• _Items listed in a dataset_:
# # # # # # #
variable (D : InitialThetaData F K Fbar E l Pb) {I : ThetaVolumeInput (fieldOfModuli E) K}
  (M : Type) [Field M] [NumberField M]
  (archPk : ∀ (j : (thetaIndexOfInitial D).Label) (vQ : (thetaIndexOfInitial D).VQ),
    Set ((logShellsOfInitialDH D (analyticLogvVal K)).Packet j vQ))
  (archSub : ∀ (j : (thetaIndexOfInitial D).Label) (v : (thetaIndexOfInitial D).V),
    Set ((logShellsOfInitialDH D (analyticLogvVal K)).Packet j ((thetaIndexOfInitial D).over v)))
  (Ψ : ℤ → ∀ v : (thetaIndexOfInitial D).V, v ∈ (thetaIndexOfInitial D).Vbad →
    Set ((logShellsOfInitialDH D (analyticLogvVal K)).StarPacket v))
  (act : ℤ → ∀ v : (thetaIndexOfInitial D).V, v ∈ (thetaIndexOfInitial D).Vbad →
    (logShellsOfInitialDH D (analyticLogvVal K)).StarPacket v →
      Module.End ℚ ((logShellsOfInitialDH D (analyticLogvVal K)).StarPacket v))
  (Mmod : ℤ → ∀ j : (thetaIndexOfInitial D).LabelStar, Set ((logShellsOfInitialDH D (analyticLogvVal K)).GlobalPacket j.1))
  (region : ℤ → ∀ j : (thetaIndexOfInitial D).LabelStar, FinDivisor M → ∀ vQ : (thetaIndexOfInitial D).VQ,
    Set ((logShellsOfInitialDH D (analyticLogvVal K)).Packet j.1 vQ))
  (frobAdm : ℤ → ℤ → ∀ (j : (thetaIndexOfInitial D).Label) (vQ : (thetaIndexOfInitial D).VQ),
    Set ((logShellsOfInitialDH D (analyticLogvVal K)).Packet j vQ) → Prop)
  (frobLogvol : ℤ → ℤ → ∀ (j : (thetaIndexOfInitial D).Label) (vQ : (thetaIndexOfInitial D).VQ),
    Set ((logShellsOfInitialDH D (analyticLogvVal K)).Packet j vQ) → ℝ)
  (frobΨ : ℤ → ℤ → ∀ v : (thetaIndexOfInitial D).V, v ∈ (thetaIndexOfInitial D).Vbad →
    Set ((logShellsOfInitialDH D (analyticLogvVal K)).StarPacket v))
  (frobMmod : ℤ → ℤ → ∀ j : (thetaIndexOfInitial D).LabelStar, Set ((logShellsOfInitialDH D (analyticLogvVal K)).GlobalPacket j.1))
  (unitImage : ℤ → ℤ → ℕ → ∀ (j : (thetaIndexOfInitial D).Label) (vQ : (thetaIndexOfInitial D).VQ),
    Set ((logShellsOfInitialDH D (analyticLogvVal K)).Packet j vQ))
  (ballImage : ℤ → ℤ → ∀ (j : (thetaIndexOfInitial D).Label) (vQ : (thetaIndexOfInitial D).VQ),
    Set ((logShellsOfInitialDH D (analyticLogvVal K)).Packet j vQ))
  (thetaDiv : ℤ → ℤ → LgpDivisor M (thetaIndexOfInitial D).lstar)
  (n : ℤ) {HT : Type} {LogLink : HT → HT → Type} {IsFull : ∀ {s t : HT}, LogLink s t → Prop}
  (lat : LGPGaussianLogThetaLattice LogLink IsFull)
  {Frd : Type} {IsoF : Frd → Frd → Type} {Ob : Frd → Type} {realify : Frd → Frd} {Strip : Type}
  {IsoS : Strip → Strip → Type} {Mv : ∀ v : (thetaIndexOfInitial D).V, v ∈ (thetaIndexOfInitial D).Vbad → Type}
  [∀ v h, Monoid (Mv v h)]
  (sig : GlobalLGPFrobenioidSignature (thetaIndexOfInitial D).lstar (thetaIndexOfInitial D).V
    (· ∈ (thetaIndexOfInitial D).Vbad) Frd IsoF Ob realify Strip IsoS Mv)
  (split : SplittingMonoids Mv) {ObΔ : Type} {N : ∀ v : (thetaIndexOfInitial D).V, v ∈ (thetaIndexOfInitial D).Vbad → Type}
  [∀ v h, Monoid (N v h)] (qData : QPilotData ObΔ N)
  (qK : ∀ v : (thetaIndexOfInitial D).V, v ∈ (thetaIndexOfInitial D).Vbad →
    Set ((logShellsOfInitialDH D (analyticLogvVal K)).StarPacket v))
# # # # # # #
• _TASK STATEMENT_:
Give again, word for word, every line from the one holding "(qK : ∀ v : (thetaIndexOfInitial" to the end of the data.

• _ANSWER BOX_:
  (qK : ∀ v : (thetaIndexOfInitial D).V, v ∈ (thetaIndexOfInitial D).Vbad →
    Set ((logShellsOfInitialDH D (analyticLogvVal K)).StarPacket v))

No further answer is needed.